Failed to process cluster event Exception

That depends on the shard count. That blog provides a lot of great info.

Potentially. You see to me ok with testing, so look at setting up Rally with different shard count/sizes.

Initial idea was to have one primary and two replicas to handle failover. will go through the documents and will get back to u with the test result.

Is your data important enough and the failure risk high enough to have two replicas though? I don't know your environment and requirements, but I figure I'd ask.

Having two replica's isn't a bad idea, you just need to be aware of the tradeoffs other than just having 50% more data/shards/indices in your cluster :slight_smile:

Yes, Data is very important and failover must be handled. Adding extra node is not a problem. Just need to know how far I can go in terms of scaling wrt index count and aggressive indexing and aggregating.

Hi @warkolm
Coming back to the main problem, Why am I seeing lots of pending task on each node? Let's consider my current setup with no replica

Have a look at hot threads, it might add more.

But it's likely because you have too many shards.

Most of them are shard initializing and indexing. Some say's the reason as NODE_LEFT. But I haven't seen any node getting disconnected. Do you recommend to increase the default timeout of 30s? And what all settings should I look into in scaled deployments like mine?

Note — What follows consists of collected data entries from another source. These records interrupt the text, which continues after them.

import Mathlib
import HarnessLib
import Literature.Combinatorics.Additive.Kneser
import Literature.GroupTheory.FiniteAbelian.SubgroupsOfAllOrders
import Literature.GroupTheory.FiniteAbelian.MaximalOrderSummand

/-!
# Optimally small sumsets in finite abelian groups (Eliahou–Kervaire–Plagne 2003): the function
# `μ_G(r,s) = min_{d ∣ |G|} (⌈r/d⌉ + ⌈s/d⌉ − 1)·d`

Topic `Literature/Combinatorics/Additive`.  Cell `mm-stpp` (D-0046), seat `mm-stpp-lit` (gen 9) — the
PRINTED identity behind the "Kneser budgets" of the cell's rules U14-K
(`STPPRoomKneser.kneser_budget`, theory g9) and E3K (`STPPThreeRoomEnergy.knLB M n = min_{d∣M}(2⌈n/d⌉ − 1)d`,
eng-2 g7; KILL-MEMO §6 T35; LIT-INDEX §8 N31), vendored and PROVED so that the size functions those rules use
have their name and their optimality in the kernel.

**Theorem (Eliahou–Kervaire–Plagne, J. Number Theory 101 (2003) 338–348; general number of summands and
arbitrary abelian groups: Plagne 2006, restated as eq. (2) on p. 379 of Plagne, Funct. Approx. 37 (2007)).**
For a finite abelian group `G` and `1 ≤ r, s ≤ |G|` let `μ_G(r,s) = min {|A + B| : A, B ⊆ G, |A| = r, |B| = s}`.
Then "`μ_G(r, s) = min_{d ∈ D} (⌈r/d⌉ + ⌈s/d⌉ − 1)·d`, where `D` is the set of integers that are the
cardinality of a finite subgroup of `G`" (for finite abelian `G`: the set of divisors of `|G|`).

Here (all sorry-free, no named facts):
* `ekpTerm d r s = d·(⌈r/d⌉ + ⌈s/d⌉) − d` and `ekpMu n r s = min_{d ∣ n} ekpTerm d r s` (the printed function,
  `n = |G|`; `ekpMu 0 _ _ = 0`), with the bookkeeping lemmas `ekpMu_le_ekpTerm`, `exists_dvd_ekpMu_eq`, `le_ekpMu`;
* THE LOWER BOUND (EKP's Theorem via Kneser — the half the census rules use), in EVERY finite abelian group:
  `ekpTerm_card_addStab_le_card_add` (`d = |Stab(A + B)|`: `d⌈|A|/d⌉ + d⌈|B|/d⌉ − d ≤ |A + B|`, from the tree's
  `Literature.Combinatorics.Additive.add_kneser`), `exists_dvd_ekpTerm_le_card_add`, **`ekpMu_le_card_add`**
  (`μ`-bound: `ekpMu |G| |A| |B| ≤ |A + B|`) and the difference-set form `ekpMu_le_card_sub` (`B = −A′`);
* ATTAINMENT IN THE CYCLIC GROUP `ℤ/n` (EKP's construction: `k − 1` consecutive cosets of the subgroup of order `d`
  plus part of a `k`-th coset, `k = ⌈r/d⌉`; sums of two such "coset progressions" live in `⌈r/d⌉ + ⌈s/d⌉ − 1` cosets):
  `cosetProg`, `card_cosetProg`, `cosetProg_add_cosetProg_subset`, `cosetProg_sub_cosetProg_subset`,
  `exists_card_add_le_ekpTerm_zmod`, **`exists_card_add_eq_ekpMu_zmod`** (so `μ_{ℤ/n}(r,s) = ekpMu n r s` EXACTLY:
  lower bound for every pair + an attaining pair), and the same for ONE set and its difference set:
  `exists_card_sub_self_le_zmod` (`|S| = r`, `|S − S| ≤ (2⌈r/d⌉ − 1)d`), **`exists_card_sub_self_eq_ekpMu_zmod`**
  — i.e. the census function `knLB M n` (= `ekpMu M n n` as an arithmetic expression) is the exact minimum of
  `|S − S|` over `n`-subsets of `ℤ/M`, so no size-only input to E3K / U14-K can exceed it;
* ATTAINMENT IN EVERY FINITE ABELIAN GROUP (appended the same day; EKP's theorem in full): the SMALL SUMSETS
  PROPERTY `exists_card_add_le_add_sub_one` / `'` (`1 ≤ r, s ≤ |G| ⇒ ∃ A B, |A| = r, |B| = s, |A + B| ≤ r + s − 1`,
  by induction on `|G|` along a surjection `G ↠ ℤ/m` — the invariant-factor decomposition of the tree's
  `Literature/GroupTheory/FiniteAbelian` — lifting small sumsets of the kernel through one coset progression plus a
  partial coset, `exists_card_add_le_of_ker`), then `exists_card_add_le_ekpTerm` (`d ∣ |G|`: a subgroup `H` of
  order `d` — converse of Lagrange, tree — and preimages of small-sumset sets of `⌈r/d⌉`, `⌈s/d⌉` cosets in `G/H`)
  and **`exists_card_add_eq_ekpMu`**: for `1 ≤ r, s ≤ |G|` some `A, B ⊆ G` of these sizes have
  `|A + B| = ekpMu |G| r s` — with `ekpMu_le_card_add`, the printed equality `μ_G(r,s) = min_{d∣|G|}(⌈r/d⌉+⌈s/d⌉−1)d`.
* ONE SET (appended the same day): `ρ⁺_G(r) := min{|A + A| : |A| = r} = μ_G(r, r)` in every finite abelian group
  (Eliahou–Kervaire; Lee 2018 Thm 1): `exists_card_add_self_le_two_mul_sub_one` / `'` (`|A + A| ≤ 2|A| − 1` attainable),
  `exists_card_add_self_le_ekpTerm`, **`exists_card_add_self_eq_ekpMu`**; and for the DIFFERENCE function
  `ρ⁻_G(r) := min{|A − A| : |A| = r}`: `ρ⁻ ≥ μ` always (`ekpMu_le_card_sub_self`) and `ρ⁻ = μ` in cyclic groups
  (`exists_card_sub_self_eq_ekpMu_zmod` = Lee 2018, Thm "cyclic", cf. Bajnok–Matzke 2015), and the coset-progression
  UPPER bound in any finite abelian group, subgroup form (`exists_card_sub_self_le_of_addSubgroup`: `H ≤ G`, `g` of order
  `≥ c` modulo `H`, `r ≤ c|H|` ⇒ some `r`-set has `|S − S| ≤ (2c − 1)|H|` — the construction of Lee's §3 / Thm "upper bound").
WHAT THIS FILE IS NOT: no formula for `ρ⁻_G` outside cyclic groups — it can exceed `μ_G(r,r)` (Lee 2018, Remark 2:
`G = (ℤ/3)²`, `r = 4`: `ρ⁺ = μ = 7` but `ρ⁻ = 9`; "there is no known explicit formula for `ρ⁻_G(r)`"; exact for
`(ℤ/p)^d` by Lee's main theorem — formalised in `FewDifferencesElementaryAbelian.lean` —, conjectural in general; the
printed `D(N,e,r)` form of Lee's upper bound is `exists_card_sub_self_le_of_dvd_exponent`, appended 2026-08-27); nothing non-abelian (Eliahou–Kervaire, Europ. J.
Combin. 27 (2006) 1102–1110: in `A₄` the value `μ(6,6) = 9` is not realised with `A = B`); no statement about the
cell's census; the proof of attainment is ours in arrangement (induction along a cyclic quotient) — EKP's printed
argument is not held (acq-13342), Plagne 2007 restates the result.

## References
* S. Eliahou, M. Kervaire, A. Plagne, *Optimally small sumsets in finite abelian groups*, J. Number Theory 101
  (2003) 338–348, doi:10.1016/s0022-314x(03)00060-x [cite: EliahouKervairePlagne2003, main Thm] (not held; the
  statement is quoted from the held restatements below).
* A. Plagne, *Optimally small sumsets in groups III*, Funct. Approx. Comment. Math. 37 (2007) 377–397 — held
  `paper:doi-10-7169-facm-1229619661`, p0003 = p. 379 eq. (2) read 2026-08-27 [cite: Plagne2007, eq. (2)].
* S. Eliahou, M. Kervaire, *The small sumsets property for solvable finite groups*, Europ. J. Combin. 27 (2006)
  1102–1110 — held `paper:doi-10-1016-j-ejc-2006-06-004`, p. 1103 (definition of `μ_G`) read 2026-08-27.
* M. Lee, *Sets with few differences in abelian groups*, Electron. J. Combin. 25(3) (2018) P3.22,
  doi:10.37236/5502 = arXiv:1508.05524 — held `paper:arxiv-1508.05524`, p0003 (Thm 1, Remarks 1–2, Thms
  "upper bound"/"cyclic"/main, Conj. 1) and p0004 (proof of the cyclic theorem) read 2026-08-27
  [cite: Lee2018, Thm 1] [cite: Lee2018, Thm (cyclic)].
* M. Kneser, *Abschätzung der asymptotischen Dichte von Summenmengen*, Math. Z. 58 (1953) — via the tree's
  `Literature/Combinatorics/Additive/Kneser.lean` [cite: Nathanson1996, Thm 4.3].
-/

namespace Literature.Combinatorics.Additive

open Finset
open scoped Pointwise

/-! ## The Eliahou–Kervaire–Plagne function -/

/-- `ekpTerm d r s = d·(⌈r/d⌉ + ⌈s/d⌉) − d = (⌈r/d⌉ + ⌈s/d⌉ − 1)·d` (natural-number ceilings `⌈x/d⌉ = (x + d − 1)/d`
for `0 < d`): the size of the sum of two "coset progressions" of `⌈r/d⌉` and `⌈s/d⌉` cosets of a subgroup of order
`d`. [cite: EliahouKervairePlagne2003, main Thm] [cite: Plagne2007, p. 379 eq. (2)] -/
def ekpTerm (d r s : ℕ) : ℕ := d * ((r + d - 1) / d + (s + d - 1) / d) - d

/-- The Eliahou–Kervaire–Plagne function `μ(n; r, s) = min_{d ∣ n} (⌈r/d⌉ + ⌈s/d⌉ − 1)·d` for a group order
`n ≥ 1` (for `n = 0` we set `0`).  By EKP 2003 this is `min {|A + B| : |A| = r, |B| = s}` in every abelian group of
order `n` (`1 ≤ r, s ≤ n`); this file proves `≤ |A + B|` in every finite abelian group and equality in `ℤ/n`.
[cite: EliahouKervairePlagne2003, main Thm] [cite: Plagne2007, eq. (2)] -/
def ekpMu (n r s : ℕ) : ℕ :=
  if h : n = 0 then 0 else (n.divisors).inf' (Nat.nonempty_divisors.2 h) (fun d => ekpTerm d r s)

/-- Unfolding of `ekpTerm` (bookkeeping for the printed formula). [cite: EliahouKervairePlagne2003, main Thm] [cite: Plagne2007, p. 379 eq. (2)] -/
theorem ekpTerm_def (d r s : ℕ) : ekpTerm d r s = d * ((r + d - 1) / d + (s + d - 1) / d) - d := rfl

/-- `ekpTerm d r s = (⌈r/d⌉ + ⌈s/d⌉ − 1)·d`, the printed shape of the summand. [cite: EliahouKervairePlagne2003, main Thm] [cite: Plagne2007, p. 379 eq. (2)] -/
theorem ekpTerm_eq_sub_one_mul (d r s : ℕ) :
    ekpTerm d r s = ((r + d - 1) / d + (s + d - 1) / d - 1) * d := by
  rw [ekpTerm_def, Nat.sub_mul, one_mul, mul_comm]

/-- The diagonal value: `ekpTerm d r r = d·(2⌈r/d⌉) − d = (2⌈r/d⌉ − 1)·d` — the census's `knLB` summand
(bookkeeping for the printed formula). [cite: EliahouKervairePlagne2003, main Thm] [cite: Plagne2007, p. 379 eq. (2)] -/
theorem ekpTerm_self (d r : ℕ) : ekpTerm d r r = d * (2 * ((r + d - 1) / d)) - d := by
  rw [ekpTerm_def, two_mul]

/-- Junk value at `n = 0` (bookkeeping). [cite: EliahouKervairePlagne2003, main Thm] [cite: Plagne2007, p. 379 eq. (2)] -/
theorem ekpMu_zero (r s : ℕ) : ekpMu 0 r s = 0 := by simp [ekpMu]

You should reduce your shard count.

I know I repeat that, but it's important. Each time a shard needs to be moved or have a change in state, if a node leaves or joins, if an index is created or updated, is a mapping is created or updated, the cluster master needs to update the cluster state.

In 5.X cluster states are propagated as deltas, whereas in 2.X we'd apply the change and then push the full state out to each node. So 5.X is much more efficient with this.

But when you have 45000 shards, that means that the node routing/mapping state is huge. Irrespective of applying cluster state changes as just the deltas, iterating through a routing state of that size just to move even a single is a big job.

Changing settings here is only ignoring the problem. Reduce your shard count for this many nodes is the real solution.

2 Likes

To give you more context look at this - https://twitter.com/fdevillamil/status/917044462622330880/photo/1

  • 39899 shards
  • 186 nodes

They also have dedicated master nodes, with relatively powerful infrastructure.

You have 3 nodes and 45000 shards. There's a fair bit of a difference there.

2 Likes

@warkolm Thank you very much. Definalty will look into reducing the number of shards for my use case and look into testing it on 5.x. Will get back to you if I have any quires.

Have a quick question on this. How did we come up with 300-500 shards? Is this number stands well when each shard are running with max capacity (2.1 billion records)?. If I reduce the document count per shard to 1billion can I have 600 to 1000 shards? How to find out how many shards I can have in a node?

The recommendation around number of shards per node in a cluster described in the blog post Mark linked to earlier in this thread is based on what we see in the field across multiple types of deployments. It is meant as a guideline and is not an absolute limit.

What drives this is the memory overhead that each shard/segment comes with, which is not linear. Larger shards/segments typically have a lower proportion of overhead compared to the data volume than smaller shards. Having twice the number of shards with the same amount of documents is therefore likely to result in more overhead.

Exactly how much overhead your cluster can handle depends on how much heap querying and indexing requires, and this will depend a lot on the use case. I know of users running with more shards than what we recommended in the blog post, but also other users that had to set the limit lower.

The only way to accurately find out what the limit is for your use case is to test and benchmark with your data and work load.

This topic was automatically closed 28 days after the last reply. New replies are no longer allowed.